### What to work on
Extract the final stretch of the data: the line that contains "(isPrimary_iff_ne_one harch).mpr hε⟩⟩" and every line after it, unaltered, and no other lines.

Data to use START

/-! ### Injective homomorphisms from a monoprime monoid into `ℝ_{≥0}` -/

/-- Transport of an injective `g : N → ℝ_{≥0}` along a chart `e : N ≅ Λ_{≥0}`: an additive
`φ : Λ_{≥0} → ℝ_{≥0}` with `g = φ ∘ e` and `φ 1 ≠ 0`. [cite: MochizukiFrdI2008, §0 p.10] -/
private theorem exists_chartHom (g : N →* Multiplicative ℝ≥0) (hg : Injective g) {A : Type}
    [AddCommMonoid A] [One A] (h10 : (1 : A) ≠ 0) (e : N ≃* Multiplicative A) :
    ∃ φ : A →+ ℝ≥0, φ 1 ≠ 0 ∧ ∀ x : N, Multiplicative.toAdd (g x) = φ (Multiplicative.toAdd (e x)) := by
  let φ : A →+ ℝ≥0 := AddMonoidHom.toMultiplicative.symm (g.comp e.symm.toMonoidHom)
  have hφ : ∀ a : A, φ a = Multiplicative.toAdd (g (e.symm (Multiplicative.ofAdd a))) := fun _ => rfl
  refine ⟨φ, fun h => h10 ?_, fun x => ?_⟩
  · have h1 : φ 1 = φ 0 := by rw [h, map_zero]
    rw [hφ, hφ] at h1
    exact Multiplicative.ofAdd.injective (e.symm.injective (hg (Multiplicative.toAdd.injective h1)))
  · rw [hφ, ofAdd_toAdd, MulEquiv.symm_apply_apply]

/-- **Order reflection for embeddings of monoprime monoids in `ℝ_{≥0}`**: if `N` is monoprime and
`g : N ↪ ℝ_{≥0}` is an injective homomorphism, then `g x ≤ g y` implies `x ∣ y` (in a chart `g` is a
homothety `x ↦ c · x` of `Λ_{≥0} ⊆ ℝ_{≥0}`). [cite: MochizukiFrdI2008, §0 p.10] -/
theorem dvd_of_hom_le (hN : IsMonoprime N) (g : N →* Multiplicative ℝ≥0) (hg : Injective g) {x y : N}
    (h : Multiplicative.toAdd (g x) ≤ Multiplicative.toAdd (g y)) : x ∣ y := by
  rcases hN with ⟨⟨⟨e⟩⟩⟩ | ⟨⟨⟨e⟩⟩⟩ | ⟨⟨⟨e⟩⟩⟩
  · obtain ⟨φ, hφ, hgφ⟩ := exists_chartHom g hg one_ne_zero e
    rw [hgφ, hgφ] at h
    have hlin : ∀ n : ℕ, φ n = (n : ℝ≥0) * φ 1 := fun n => by
      rw [← nsmul_eq_mul, ← map_nsmul, smul_eq_mul, mul_one]
    rw [hlin (Multiplicative.toAdd (e x)), hlin (Multiplicative.toAdd (e y))] at h
    have h' : Multiplicative.toAdd (e x) ≤ Multiplicative.toAdd (e y) := by
      have := le_of_mul_le_mul_right h (pos_iff_ne_zero.mpr hφ)
      exact_mod_cast this
    obtain ⟨d, hd⟩ := Nat.exists_eq_add_of_le h'
    refine ⟨e.symm (Multiplicative.ofAdd d), e.injective ?_⟩
    rw [map_mul, MulEquiv.apply_symm_apply, ← ofAdd_toAdd (e x), ← ofAdd_add, ← hd, ofAdd_toAdd]
  · obtain ⟨φ, hφ, hgφ⟩ := exists_chartHom g hg one_ne_zero e
    rw [hgφ, hgφ, addMonoidHom_nnrat_apply φ, addMonoidHom_nnrat_apply φ (Multiplicative.toAdd (e y))] at h
    have h' : Multiplicative.toAdd (e x) ≤ Multiplicative.toAdd (e y) := by
      exact_mod_cast le_of_mul_le_mul_left h (pos_iff_ne_zero.mpr hφ)
    obtain ⟨d, hd⟩ := exists_add_of_le h'
    refine ⟨e.symm (Multiplicative.ofAdd d), e.injective ?_⟩
    rw [map_mul, MulEquiv.apply_symm_apply, ← ofAdd_toAdd (e x), ← ofAdd_add, ← hd, ofAdd_toAdd]
  · obtain ⟨φ, hφ, hgφ⟩ := exists_chartHom g hg one_ne_zero e
    rw [hgφ, hgφ, addMonoidHom_nnreal_apply φ, addMonoidHom_nnreal_apply φ (Multiplicative.toAdd (e y))] at h
    have h' : Multiplicative.toAdd (e x) ≤ Multiplicative.toAdd (e y) :=
      le_of_mul_le_mul_left h (pos_iff_ne_zero.mpr hφ)
    obtain ⟨d, hd⟩ := exists_add_of_le h'
    refine ⟨e.symm (Multiplicative.ofAdd d), e.injective ?_⟩
    rw [map_mul, MulEquiv.apply_symm_apply, ← ofAdd_toAdd (e x), ← ofAdd_add, ← hd, ofAdd_toAdd]

/-- An injective homomorphism `g : N ↪ ℝ_{≥0}` from a monoprime monoid makes `N` archimedean for
`≼`: `a ≼ b` whenever `b ≠ 1` (`g a ≤ n · g b` for large `n`). [cite: MochizukiFrdI2008, §0 p.12] -/
theorem precsim_of_hom (hN : IsMonoprime N) (g : N →* Multiplicative ℝ≥0) (hg : Injective g)
    {a b : N} (hb : b ≠ 1) : a ≼ b := by
  have hgb : Multiplicative.toAdd (g b) ≠ 0 := by
    intro h0
    apply hb
    apply hg
    apply Multiplicative.toAdd.injective
    rw [h0, map_one, toAdd_one]
  obtain ⟨n, hn⟩ := exists_nat_ge (Multiplicative.toAdd (g a) / Multiplicative.toAdd (g b))
  refine ⟨n + 1, Nat.succ_pos n, dvd_of_hom_le hN g hg ?_⟩
  rw [map_pow, toAdd_pow, nsmul_eq_mul]
  have : Multiplicative.toAdd (g a) ≤ (n : ℝ≥0) * Multiplicative.toAdd (g b) := by
    rwa [div_le_iff₀ (pos_iff_ne_zero.mpr hgb)] at hn
  refine this.trans ?_
  gcongr
  exact_mod_cast Nat.le_succ n

/-! ### Archimedean monoids: one prime -/

/-- If every `a` satisfies `a ≼ b` for all non-units `b`, then the primary elements are exactly the
non-units ([FrdI] §0 p. 12). [cite: MochizukiFrdI2008, §0 p.12] -/
theorem isPrimary_iff_ne_one (harch : ∀ a b : N, b ≠ 1 → a ≼ b) {a : N} : IsPrimary a ↔ a ≠ 1 :=
  ⟨fun h => h.1, fun ha => ⟨ha, fun b hb _ => harch a b hb⟩⟩

/-- In an archimedean monoid any two primes coincide. [cite: MochizukiFrdI2008, §0 p.12] -/
theorem primes_subsingleton (harch : ∀ a b : N, b ≠ 1 → a ≼ b) : Subsingleton (Primes N) := by
  refine ⟨fun p q => ?_⟩
  obtain ⟨⟨a, ha⟩, rfl⟩ := Quotient.mk_surjective p
  obtain ⟨⟨b, hb⟩, rfl⟩ := Quotient.mk_surjective q
  exact Quotient.sound (harch a b hb.1)

/-- In an archimedean monoid a non-unit determines a prime. [cite: MochizukiFrdI2008, §0 p.12] -/
theorem primes_nonempty (harch : ∀ a b : N, b ≠ 1 → a ≼ b) {ε : N} (hε : ε ≠ 1) : Nonempty (Primes N) :=
  ⟨Quotient.mk (primarySetoid N) ⟨ε, (isPrimary_iff_ne_one harch).mpr hε⟩⟩

/-- In an archimedean monoid every non-unit lies in (the subset of) every prime.
[cite: MochizukiFrdI2008, §0 p.12] -/
theorem mem_carrier_of_ne_one (harch : ∀ a b : N, b ≠ 1 → a ≼ b) (𝔭 : Primes N) {a : N} (ha : a ≠ 1) :
    a ∈ 𝔭.carrier := by
  exact ⟨(isPrimary_iff_ne_one harch).mpr ha, (primes_subsingleton harch).elim _ _⟩

/-- In an archimedean monoid `N_𝔭 = N` for every prime `𝔭`. [cite: MochizukiFrdI2008, §0 p.12] -/
theorem submonoid_eq_top (harch : ∀ a b : N, b ≠ 1 → a ≼ b) (𝔭 : Primes N) : 𝔭.submonoid = ⊤ := by
  refine eq_top_iff.mpr fun a _ => ?_
  by_cases ha : a = 1
  · rw [ha]; exact Submonoid.one_mem _
  · exact Submonoid.subset_closure (mem_carrier_of_ne_one harch 𝔭 ha)

/-- In an archimedean monoid `N_𝔭 ≅ N`. [cite: MochizukiFrdI2008, §0 p.12] -/
theorem nonempty_submonoid_mulEquiv (harch : ∀ a b : N, b ≠ 1 → a ≼ b) (𝔭 : Primes N) :
    Nonempty (↥𝔭.submonoid ≃* N) :=
  ⟨(MulEquiv.submonoidCongr (submonoid_eq_top harch 𝔭)).trans Submonoid.topEquiv⟩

Data to use END

### Answer for the task
  ⟨Quotient.mk (primarySetoid N) ⟨ε, (isPrimary_iff_ne_one harch).mpr hε⟩⟩

/-- In an archimedean monoid every non-unit lies in (the subset of) every prime.
[cite: MochizukiFrdI2008, §0 p.12] -/
theorem mem_carrier_of_ne_one (harch : ∀ a b : N, b ≠ 1 → a ≼ b) (𝔭 : Primes N) {a : N} (ha : a ≠ 1) :
    a ∈ 𝔭.carrier := by
  exact ⟨(isPrimary_iff_ne_one harch).mpr ha, (primes_subsingleton harch).elim _ _⟩

/-- In an archimedean monoid `N_𝔭 = N` for every prime `𝔭`. [cite: MochizukiFrdI2008, §0 p.12] -/
theorem submonoid_eq_top (harch : ∀ a b : N, b ≠ 1 → a ≼ b) (𝔭 : Primes N) : 𝔭.submonoid = ⊤ := by
  refine eq_top_iff.mpr fun a _ => ?_
  by_cases ha : a = 1
  · rw [ha]; exact Submonoid.one_mem _
  · exact Submonoid.subset_closure (mem_carrier_of_ne_one harch 𝔭 ha)

/-- In an archimedean monoid `N_𝔭 ≅ N`. [cite: MochizukiFrdI2008, §0 p.12] -/
theorem nonempty_submonoid_mulEquiv (harch : ∀ a b : N, b ≠ 1 → a ≼ b) (𝔭 : Primes N) :
    Nonempty (↥𝔭.submonoid ≃* N) :=
  ⟨(MulEquiv.submonoidCongr (submonoid_eq_top harch 𝔭)).trans Submonoid.topEquiv⟩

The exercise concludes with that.